Price can be customized according to several parameters including customer type, purchase process (location, timing), versions/tiers of a product or service, and volume. Setting different prices for different customers can capture more revenue and profit by allowing customers to self-select into price tiers. Recognizing that different people place different values on the same offering is a key to successful pricing.

It is not the role of costs to help define the selling price, as happens in cost-plus pricing. Costs form a constraint: they are the lower limit for pricing.

Effective pricing based on costs needs to consider avoidable variable costs, alternative costs, and future-oriented costs. The example given in the book for avoidable alternative costs are airlines which sell seats to both business and casual travelers. Casual travelers can fill empty seats because they are looking for good deals (super saver fares). Since revenue from business travelers covers non-avoidable costs, remaining seats are associated with low variable costs and are therefore attractive for lower prices. Alternative costs occur in situations when one category of customer, like business customers on airlines, purchase products and services for prices lower than they would ordinarily pay, as in the case of vacation super saver tickets. Many companies guard against this by “fencing” each price category with added value items like change fees and other amenities. Finally, rather than simply considering historical costs, effective price management takes into account costs as they will be in the future to prepare for the financial situation the product or service will exist in.

Bouter explains that pricing should drive the product development and marketing processes. Instead of building a product, marketing it broadly, and then setting prices, companies should start with a cost/price goal and develop a product to fit the profile with marketing aimed at the defined customer segments.


The way in which price is communicated will determine people’s impressions of their options.

Perception of price is a subjective and often irrational process. Many techniques, such as ending in a 9, are used to psychologically influence buyers. Rather than depicting a single discount, using a “discount on top of discount” strategy will make a discount appear even larger than it is. Similarly, price/quantity combinations that make quick mental unit cost calculations difficult can be used to guide consumers to specific product configurations. Good/better/best pricing often works well because the “best” price is the anchor which sets the ceiling for value, while the “good” price allows competition with other vendors, leaving “better” as the seemingly safest bet.
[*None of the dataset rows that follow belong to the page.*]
import Literature.NumberTheory.ComplexMultiplication.FiniteQAlgebraLatticeExactIdealClassesFinite
import Literature.NumberTheory.ComplexMultiplication.FiniteQAlgebraLatticeClassGroupBijections
import HarnessLib

/-!
# Hertling–Larabi 2026 THEOREM 1.3 (b) ∕ 2026b REMARKS 5.6 (i): the finitely many `ε`-classes of exact `Λ`-ideals
# split into finitely many `w`-classes, all of the size of the group `G([Λ]_ε)` — the counting formula
# `#{[L]_ε | 𝒪(L) = Λ} = #{[L]_w | 𝒪(L) = Λ} · |G([Λ]_ε)|`

[topic NumberTheory/ComplexMultiplication] General-`A` series (namespace
`Literature.NumberTheory.ComplexMultiplication.FiniteQAlgebraLattice`); sequel of
`FiniteQAlgebraLatticeExactIdealClassesFinite` (Thm. 6.5 = Thm. 1.3 (a): `{[L]_ε | 𝒪(L) = Λ}` is finite for every
`A`) and `FiniteQAlgebraLatticeClassGroupBijections` (Thm. 5.8 (b) (5.13): each `w`-class of `ε`-classes is in
bijection with `G([𝒪(L_1)]_ε)`; Rem. 9.3 (iv)).  Lane `lit-hodgefound` (Track 2 foundations library), seat p19
generation 38, row g38-#3.  THEOREMS ONLY: no definition, no instance, no notation, no named fact (D-0026, net
Literature debt `0`), no `sorry`.

DEF-FREE SPELLING (as in the files above).  The `ε`-classes over `Λ` are the quotient TYPE of
`{L // IsFullLattice A L ∧ L / L = Λ}` by `L ∼ uL` (`u ∈ A^{unit}`); the `w`-classes over `Λ` are the quotient of the
same subtype by `L ∼_w L' :⟺ 1 ∈ (L:L')(L':L)` (Thm. 5.7 (a) (i) ⟺ (ii), `FiniteQAlgebraLatticeWeakEquivalence`);
`G([Λ]_ε)` is the quotient of `{L // IsFullLattice A L ∧ L / L = Λ ∧ L((L:L):L) = L:L}`; «size» is `Nat.card`.  The
projection `[L]_ε ↦ [L]_w` is any map `f` between the first two quotients with `f [L]_ε = [L]_w` (it exists:
`exists_quotMap_weak`).

## Sources, VERBATIM

C. Hertling, K. Larabi, *Semigroups from full lattices in commutative ℚ-algebras*, arXiv:2602.14973 (2026)
[HertlingLarabi2026], held `paper:arxiv-2602.14973`, §1 Thm. 1.3 (chunk p0003): «(a) (Theorem (t6.3) [the source's label; = Theorem 6.5 of §6]) For
each order `Λ` the set `{[L]_ε | L ∈ 𝓛(A), 𝒪(L) = Λ} ⊂ 𝓔(A)` is finite. (b) (Theorem 5.8 (b)) For each order `Λ` the
set `{[L]_ε | L ∈ 𝓛(A), 𝒪(L) = Λ}` splits into finitely many `w`-classes, which have all the same (finite by part (a))
size. One of them is the group `G([Λ]_ε)`.» and (chunk p0004) «Part (b) is new.»; §5 Thm. 5.8 (b) (chunk p0013):
«Let `Λ` be an order and `L_1 ∈ 𝓛(A)` with `𝒪(L_1) = Λ`. Then `G(Λ) = [Λ]_w` and `G([Λ]_ε) = [[Λ]_ε]_w` (5.11). The
maps `G(Λ) → [L_1]_w, L_3 ↦ L_3L_1` (5.12), `G([Λ]_ε) → [[L_1]_ε]_w, [L_3]_ε ↦ [L_3]_ε[L_1]_ε` (5.13), are well
defined and bijections.»; §5 Thm. 5.7 (chunk p0013): «(a) […] (i) `L_1 ∼_w L_2`. (ii) `1_A ∈ (L_1:L_2)(L_2:L_1)`.
(iii) `𝒪(L_1) = 𝒪(L_2)` and […] (c) `W(𝓛(A)) = W(𝓔(A))`».

C. Hertling, K. Larabi, *Conjugacy classes of regular integer matrices*, arXiv:2602.15748 (2026)
[HertlingLarabi2026b], held `paper:arxiv-2602.15748`, §5 Remarks 5.6 (chunk p0009): «(i) Let `Λ` be an order. By
(5.3) the finite set `{[L]_ε | L ∈ 𝓛(A), 𝒪(L) = Λ}` splits into finitely many `w`-classes. One of them is the (thus
finite) group `G([Λ]_ε)`. These `w`-classes have all the same size, because (5.3) gives bijections from the finite
group `G([Λ]_ε)` to any other `w`-class in the finite set `{[L]_ε | L ∈ 𝓛(A), 𝒪(L) = Λ}`.»

## What is proved (`A` any commutative ring with `ℚ ⊆ A`; finiteness statements for `A` finite-dimensional)

* §1 `exists_quotMap_weak` — the projection `[L]_ε ↦ [L]_w` exists and is surjective (Thm. 5.7 (c), `ε ⟹ w`);
  **`finite_quot_weak_div_self_eq` — the `w`-classes over `Λ` are FINITELY MANY** («splits into finitely many
  `w`-classes»; from Thm. 6.5).
* §2 `natCard_fibre_eq_natCard_quot_weak` — the fibre of the projection over `[L_1]_w` has the size of
  `[[L_1]_ε]_w = {[L_2]_ε | L_2 ∼_w L_1}` (`𝒪(L_2) = 𝒪(L_1)` is automatic, Thm. 5.7 (a));
  **`natCard_fibre_eq_natCard_quot_invertible` — every `w`-class of `ε`-classes over `Λ` has `|G([Λ]_ε)|`
  elements** («These `w`-classes have all the same size», by (5.13)).
* §3 **`natCard_quot_div_self_eq_eq_mul` — THEOREM 1.3 (b) as a COUNTING FORMULA:
  `#{[L]_ε | 𝒪(L) = Λ} = #{[L]_w | 𝒪(L) = Λ} · |G([Λ]_ε)|`** (the `ε`-classes are the disjoint union of the fibres,
  `Equiv.sigmaFiberEquiv`); `natCard_quot_invertible_dvd_natCard_quot_div_self_eq` (`|G([Λ]_ε)|` divides the
  number of `ε`-classes over `Λ`), `natCard_quot_weak_le_natCard_quot_div_self_eq`,
  `natCard_quot_div_self_eq_eq_of_natCard_quot_weak_eq_one`.
NOT here: HL 2026 Thm. 1.3 (c)–(e) (in the tree: `FiniteQAlgebraLatticePicardExtensionSurjective`,
`FiniteQAlgebraLatticeClassGroupBijections`, `FiniteQAlgebraLatticePowersInvertible`).

## References

* [HertlingLarabi2026] C. Hertling, K. Larabi, arXiv:2602.14973 (2026), §1 Thm. 1.3 (a)(b) (chunks p0003–p0004),
  §5 Thm. 5.7 (a)(c), Thm. 5.8 (b) (5.11)–(5.13) (chunk p0013), §6 Thm. 6.5 (chunk p0015).
  [cite: HertlingLarabi2026, §1 Thm. 1.3 (b), chunk p0003]
* [HertlingLarabi2026b] C. Hertling, K. Larabi, arXiv:2602.15748 (2026), §5 Thm. 5.5 (d) (5.3), Rem. 5.6 (i)
  (chunk p0009). [cite: HertlingLarabi2026b, §5 Rem. 5.6 (i), chunk p0009]
-/

noncomputable section

open scoped Pointwise
open Module Function Submodule

open Literature.NumberTheory.Automorphic (IsFullLattice mem_units_smul_submodule_iff)
open Literature.LinearAlgebra.Matrix.LatimerMacDuffeeSquarefree (equivalence_exists_units_smul)

namespace Literature.NumberTheory.ComplexMultiplication.FiniteQAlgebraLattice

variable {A : Type} [CommRing A] [Algebra ℚ A]

/-! ## §1 The `w`-class of an `ε`-class: the projection `[L]_ε ↦ [L]_w` -/

omit [Algebra ℚ A] in
/-- **`W(𝓛(A)) = W(𝓔(A))` over an order: the projection `[L]_ε ↦ [L]_w` from the `ε`-classes to the `w`-classes of
the exact `Λ`-ideals EXISTS (is well defined — `ε`-equivalent lattices are `w`-equivalent, Thm. 5.7 (c)), and any
map with `[L]_ε ↦ [L]_w` is SURJECTIVE.** [cite: HertlingLarabi2026, §5 Thm. 5.7 (c), chunk p0013] -/
theorem exists_quotMap_weak (Λ : Submodule ℤ A) :
    ∃ f : Quot (fun L L' : {L : Submodule ℤ A // IsFullLattice A L ∧ L / L = Λ} => ∃ u : Aˣ, u • L.1 = L'.1) →
        Quot fun L L' : {L : Submodule ℤ A // IsFullLattice A L ∧ L / L = Λ} =>
          (1 : A) ∈ (L.1 / L'.1) * (L'.1 / L.1),
      (∀ L, f (Quot.mk _ L) = Quot.mk _ L) ∧ Surjective f := by
  refine ⟨Quot.lift (fun L => Quot.mk _ L) fun L L' h => Quot.sound ?_, fun L => rfl, ?_⟩
  · obtain ⟨u, hu⟩ := h
    exact one_mem_div_mul_div_of_units_smul_eq hu
  · rintro ⟨L⟩
    exact ⟨Quot.mk _ L, rfl⟩

/-- **The `w`-classes of exact `Λ`-ideals are FINITELY MANY** for every finite-dimensional commutative `ℚ`-algebra
and every full lattice `Λ` («the finite set `{[L]_ε | L ∈ 𝓛(A), 𝒪(L) = Λ}` splits into finitely many
`w`-classes», HL26b Rem. 5.6 (i) ∕ HL 2026 Thm. 1.3 (b); a quotient of the finite set of Thm. 6.5).
[cite: HertlingLarabi2026, §1 Thm. 1.3 (b), chunk p0003] [cite: HertlingLarabi2026b, §5 Rem. 5.6 (i), chunk p0009] -/
theorem finite_quot_weak_div_self_eq [Module.Finite ℚ A] {Λ : Submodule ℤ A} (hΛ : IsFullLattice A Λ) :
    Finite (Quot fun L L' : {L : Submodule ℤ A // IsFullLattice A L ∧ L / L = Λ} =>
      (1 : A) ∈ (L.1 / L'.1) * (L'.1 / L.1)) := by
  haveI := finite_quot_div_self_eq hΛ
  obtain ⟨f, -, hf⟩ := exists_quotMap_weak Λ
  exact Finite.of_surjective f hf

/-! ## §2 Each `w`-class of `ε`-classes over `Λ` has `|G([Λ]_ε)|` elements -/

omit [Algebra ℚ A] in
/-- **The fibre of `[L]_ε ↦ [L]_w` over `[L_1]_w` is `[[L_1]_ε]_w = {[L_2]_ε | L_2 ∼_w L_1}`** — in bijection (here:
same `Nat.card`) with the `ε`-classes of full `L_2` weakly equivalent to `L_1` (the condition `𝒪(L_2) = Λ` being
automatic: `𝒪(L_1) = 𝒪(L_2)`, Thm. 5.7 (a)). [cite: HertlingLarabi2026, §5 Thm. 5.7 (a)(c), chunk p0013] -/
theorem natCard_fibre_eq_natCard_quot_weak {Λ : Submodule ℤ A}
    {f : Quot (fun L L' : {L : Submodule ℤ A // IsFullLattice A L ∧ L / L = Λ} => ∃ u : Aˣ, u • L.1 = L'.1) →
      Quot fun L L' : {L : Submodule ℤ A // IsFullLattice A L ∧ L / L = Λ} =>
        (1 : A) ∈ (L.1 / L'.1) * (L'.1 / L.1)}
    (hf : ∀ L, f (Quot.mk _ L) = Quot.mk _ L) (L₁ : {L : Submodule ℤ A // IsFullLattice A L ∧ L / L = Λ}) :
    Nat.card {q // f q = Quot.mk _ L₁} =
      Nat.card (Quot fun L L' : {L₂ : Submodule ℤ A //
        IsFullLattice A L₂ ∧ (1 : A) ∈ (L₁.1 / L₂) * (L₂ / L₁.1)} => ∃ u : Aˣ, u • L.1 = L'.1) := by
  -- `ψ : [[L₁]_ε]_w → fibre`, `[L₂]_ε ↦ [L₂]_ε`
  have hO : ∀ L₂ : {L₂ : Submodule ℤ A // IsFullLattice A L₂ ∧ (1 : A) ∈ (L₁.1 / L₂) * (L₂ / L₁.1)},
      L₂.1 / L₂.1 = Λ := fun L₂ => (div_self_eq_div_self_of_one_mem L₂.2.2).symm.trans L₁.2.2
  have hmem : ∀ L₂ : {L₂ : Submodule ℤ A // IsFullLattice A L₂ ∧ (1 : A) ∈ (L₁.1 / L₂) * (L₂ / L₁.1)},
      f (Quot.mk _ ⟨L₂.1, L₂.2.1, hO L₂⟩) = Quot.mk _ L₁ := fun L₂ => by
    rw [hf]
    exact Quot.sound ((one_mem_div_mul_div_comm _ _).1 L₂.2.2)
  refine (Nat.card_eq_of_bijective (Quot.lift (fun L₂ => (⟨Quot.mk _ ⟨L₂.1, L₂.2.1, hO L₂⟩, hmem L₂⟩ :
      {q // f q = Quot.mk _ L₁})) fun L₂ L₂' h => ?_) ⟨?_, ?_⟩).symm
  · obtain ⟨u, hu⟩ := h
    exact Subtype.ext (Quot.sound ⟨u, hu⟩)
  · rintro ⟨L₂⟩ ⟨L₂'⟩ h
    have h' := congrArg Subtype.val h
    obtain ⟨u, hu⟩ := (equivalence_exists_units_smul _).eqvGen_iff.1 (Quot.eqvGen_exact h')
    exact Quot.sound ⟨u, hu⟩
  · rintro ⟨⟨L⟩, hL⟩
    rw [hf] at hL
    have hw : (1 : A) ∈ (L₁.1 / L.1) * (L.1 / L₁.1) :=
      (one_mem_div_mul_div_comm _ _).1
        ((equivalence_one_mem_div_mul_div _).eqvGen_iff.1 (Quot.eqvGen_exact hL))
    exact ⟨Quot.mk _ ⟨L.1, L.2.1, hw⟩, rfl⟩

/-- **REMARKS 5.6 (i) ∕ THM. 1.3 (b): every `w`-class of `ε`-classes over `Λ` has the size of `G([Λ]_ε)`** («These
`w`-classes have all the same size, because (5.3) gives bijections from the finite group `G([Λ]_ε)` to any other
`w`-class in the finite set `{[L]_ε | L ∈ 𝓛(A), 𝒪(L) = Λ}`»; the bijection (5.13) is the tree's
`natCard_quot_invertible_eq_natCard_quot_weak`).
[cite: HertlingLarabi2026b, §5 Rem. 5.6 (i), chunk p0009] [cite: HertlingLarabi2026, §5 Thm. 5.8 (b) (5.13), chunk p0013] -/
theorem natCard_fibre_eq_natCard_quot_invertible {Λ : Submodule ℤ A}
    {f : Quot (fun L L' : {L : Submodule ℤ A // IsFullLattice A L ∧ L / L = Λ} => ∃ u : Aˣ, u • L.1 = L'.1) →
      Quot fun L L' : {L : Submodule ℤ A // IsFullLattice A L ∧ L / L = Λ} =>
        (1 : A) ∈ (L.1 / L'.1) * (L'.1 / L.1)}
    (hf : ∀ L, f (Quot.mk _ L) = Quot.mk _ L) (L₁ : {L : Submodule ℤ A // IsFullLattice A L ∧ L / L = Λ}) :
    Nat.card {q // f q = Quot.mk _ L₁} =
      Nat.card (Quot fun L L' : {L : Submodule ℤ A //
        IsFullLattice A L ∧ L / L = Λ ∧ L * ((L / L) / L) = L / L} => ∃ u : Aˣ, u • L.1 = L'.1) := by
  obtain ⟨L₁, hL₁, hO⟩ := L₁
  subst hO
  rw [natCard_fibre_eq_natCard_quot_weak hf, ← natCard_quot_invertible_eq_natCard_quot_weak hL₁]

/-! ## §3 THEOREM 1.3 (b): the counting formula -/

/-- **THEOREM 1.3 (b) (Hertling–Larabi 2026) ∕ REMARKS 5.6 (i) (2026b).** «For each order `Λ` the set
`{[L]_ε | L ∈ 𝓛(A), 𝒪(L) = Λ}` splits into finitely many `w`-classes, which have all the same (finite by part (a))
size. One of them is the group `G([Λ]_ε)`.»  Counting form, for EVERY finite-dimensional commutative `ℚ`-algebra
`A` and every full lattice `Λ`:
**`#{[L]_ε | 𝒪(L) = Λ} = #{[L]_w | 𝒪(L) = Λ} · |G([Λ]_ε)|`** (all three finite: Thm. 6.5, §1, Rem. 9.3 (iii)).
[cite: HertlingLarabi2026, §1 Thm. 1.3 (b) and §5 Thm. 5.8 (b), chunks p0003, p0013]
[cite: HertlingLarabi2026b, §5 Rem. 5.6 (i), chunk p0009] -/
theorem natCard_quot_div_self_eq_eq_mul [Module.Finite ℚ A] {Λ : Submodule ℤ A} (hΛ : IsFullLattice A Λ) :
    Nat.card (Quot fun L L' : {L : Submodule ℤ A // IsFullLattice A L ∧ L / L = Λ} =>
        ∃ u : Aˣ, u • L.1 = L'.1) =
      Nat.card (Quot fun L L' : {L : Submodule ℤ A // IsFullLattice A L ∧ L / L = Λ} =>
          (1 : A) ∈ (L.1 / L'.1) * (L'.1 / L.1)) *
        Nat.card (Quot fun L L' : {L : Submodule ℤ A //
          IsFullLattice A L ∧ L / L = Λ ∧ L * ((L / L) / L) = L / L} => ∃ u : Aˣ, u • L.1 = L'.1) := by
  classical
  haveI := finite_quot_div_self_eq hΛ
  haveI := finite_quot_invertible hΛ
  obtain ⟨f, hf, -⟩ := exists_quotMap_weak Λ
  -- every fibre of `f` has `|G([Λ]_ε)|` elements
  have hfib : ∀ c, Nonempty ({q // f q = c} ≃ Quot fun L L' : {L : Submodule ℤ A //
      IsFullLattice A L ∧ L / L = Λ ∧ L * ((L / L) / L) = L / L} => ∃ u : Aˣ, u • L.1 = L'.1) := by
    rintro ⟨L₁⟩
    exact Finite.card_eq.1 (natCard_fibre_eq_natCard_quot_invertible hf L₁)
  have e := fun c => Classical.choice (hfib c)
  rw [← Nat.card_prod, ← Nat.card_congr (Equiv.sigmaFiberEquiv f),
    Nat.card_congr ((Equiv.sigmaCongrRight e).trans (Equiv.sigmaEquivProd _ _))]

/-- **`|G([Λ]_ε)|` DIVIDES `#{[L]_ε | 𝒪(L) = Λ}`** (Thm. 1.3 (b): the `ε`-classes over `Λ` are a disjoint union of
`w`-classes of the size of the group `G([Λ]_ε)`, «One of them is the group `G([Λ]_ε)`»).
[cite: HertlingLarabi2026, §1 Thm. 1.3 (b), chunk p0003] -/
theorem natCard_quot_invertible_dvd_natCard_quot_div_self_eq [Module.Finite ℚ A] {Λ : Submodule ℤ A}
    (hΛ : IsFullLattice A Λ) :
    Nat.card (Quot fun L L' : {L : Submodule ℤ A //
        IsFullLattice A L ∧ L / L = Λ ∧ L * ((L / L) / L) = L / L} => ∃ u : Aˣ, u • L.1 = L'.1) ∣
      Nat.card (Quot fun L L' : {L : Submodule ℤ A // IsFullLattice A L ∧ L / L = Λ} =>
        ∃ u : Aˣ, u • L.1 = L'.1) :=
  Dvd.intro_left _ (natCard_quot_div_self_eq_eq_mul hΛ).symm

/-- **The number of `w`-classes over `Λ` is at most the number of `ε`-classes over `Λ`** (both finite).
[cite: HertlingLarabi2026, §1 Thm. 1.3 (b), chunk p0003] -/
theorem natCard_quot_weak_le_natCard_quot_div_self_eq [Module.Finite ℚ A] {Λ : Submodule ℤ A}
    (hΛ : IsFullLattice A Λ) :
    Nat.card (Quot fun L L' : {L : Submodule ℤ A // IsFullLattice A L ∧ L / L = Λ} =>
        (1 : A) ∈ (L.1 / L'.1) * (L'.1 / L.1)) ≤
      Nat.card (Quot fun L L' : {L : Submodule ℤ A // IsFullLattice A L ∧ L / L = Λ} =>
        ∃ u : Aˣ, u • L.1 = L'.1) := by
  haveI := finite_quot_div_self_eq hΛ
  obtain ⟨f, -, hf⟩ := exists_quotMap_weak Λ
  exact Nat.card_le_card_of_surjective f hf

/-- **If `Λ` itself is the only order-`Λ` class up to `w`-equivalence — e.g. when every exact `Λ`-ideal is invertible
(`G(Λ) = [Λ]_w`, Thm. 5.8 (b) (5.11)) — then `#{[L]_ε | 𝒪(L) = Λ} = |G([Λ]_ε)|`**; in general the number of
`ε`-classes over `Λ` with exactly ONE `w`-class equals `|G([Λ]_ε)|`.
[cite: HertlingLarabi2026, §5 Thm. 5.8 (b) (5.11) and §1 Thm. 1.3 (b), chunks p0013, p0003] -/
theorem natCard_quot_div_self_eq_eq_of_natCard_quot_weak_eq_one [Module.Finite ℚ A] {Λ : Submodule ℤ A}
    (hΛ : IsFullLattice A Λ)
    (h1 : Nat.card (Quot fun L L' : {L : Submodule ℤ A // IsFullLattice A L ∧ L / L = Λ} =>
        (1 : A) ∈ (L.1 / L'.1) * (L'.1 / L.1)) = 1) :
    Nat.card (Quot fun L L' : {L : Submodule ℤ A // IsFullLattice A L ∧ L / L = Λ} =>
        ∃ u : Aˣ, u • L.1 = L'.1) =
      Nat.card (Quot fun L L' : {L : Submodule ℤ A //
        IsFullLattice A L ∧ L / L = Λ ∧ L * ((L / L) / L) = L / L} => ∃ u : Aˣ, u • L.1 = L'.1) := by
  rw [natCard_quot_div_self_eq_eq_mul hΛ, h1, one_mul]

end Literature.NumberTheory.ComplexMultiplication.FiniteQAlgebraLattice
Although explicit price collusion is illegal, suppliers within a market will often settle on a particular price because they all find it works well in practice. There is a leveling effect which causes prices of similar goods to be in a very tight range.

Bouter argues for the benefits of price complexity reduction and gives Apple (simple product line and pricing) vs Dell (multiple tiers within product lines) as an example of simplicity and complexity.


Business relationships are key to pricing dynamics. Cross-selling involves offering existing customers complementary or related products, balancing pricing and revenue for each offering.  Co-selling can involve partners or a platform in which one participant subsidizes another.

To create an effective pricing model requires what Bouter calls “cohesion”–essentially a combination of the previous eleven pricing drivers.

The first part of the book illustrates the various types of pricing that can be selected based on corporate strategy and market environment. Once a pricing type is selected, the price itself can be determined with a number of qualitative and quantitative tools which are described in the second half of the book. The pricing model sections of Pricing: The Third Business Skill provide a framework and inventory of available pricing models from which to choose.

Evaluate the twelve pricing drivers against your business goals before diving into the details of selecting an optimal price. Bouter also includes a lot of diagnostics and tips for implementing the pricing function in your company–much of the book is dedicated to describing how to run an effective pricing process.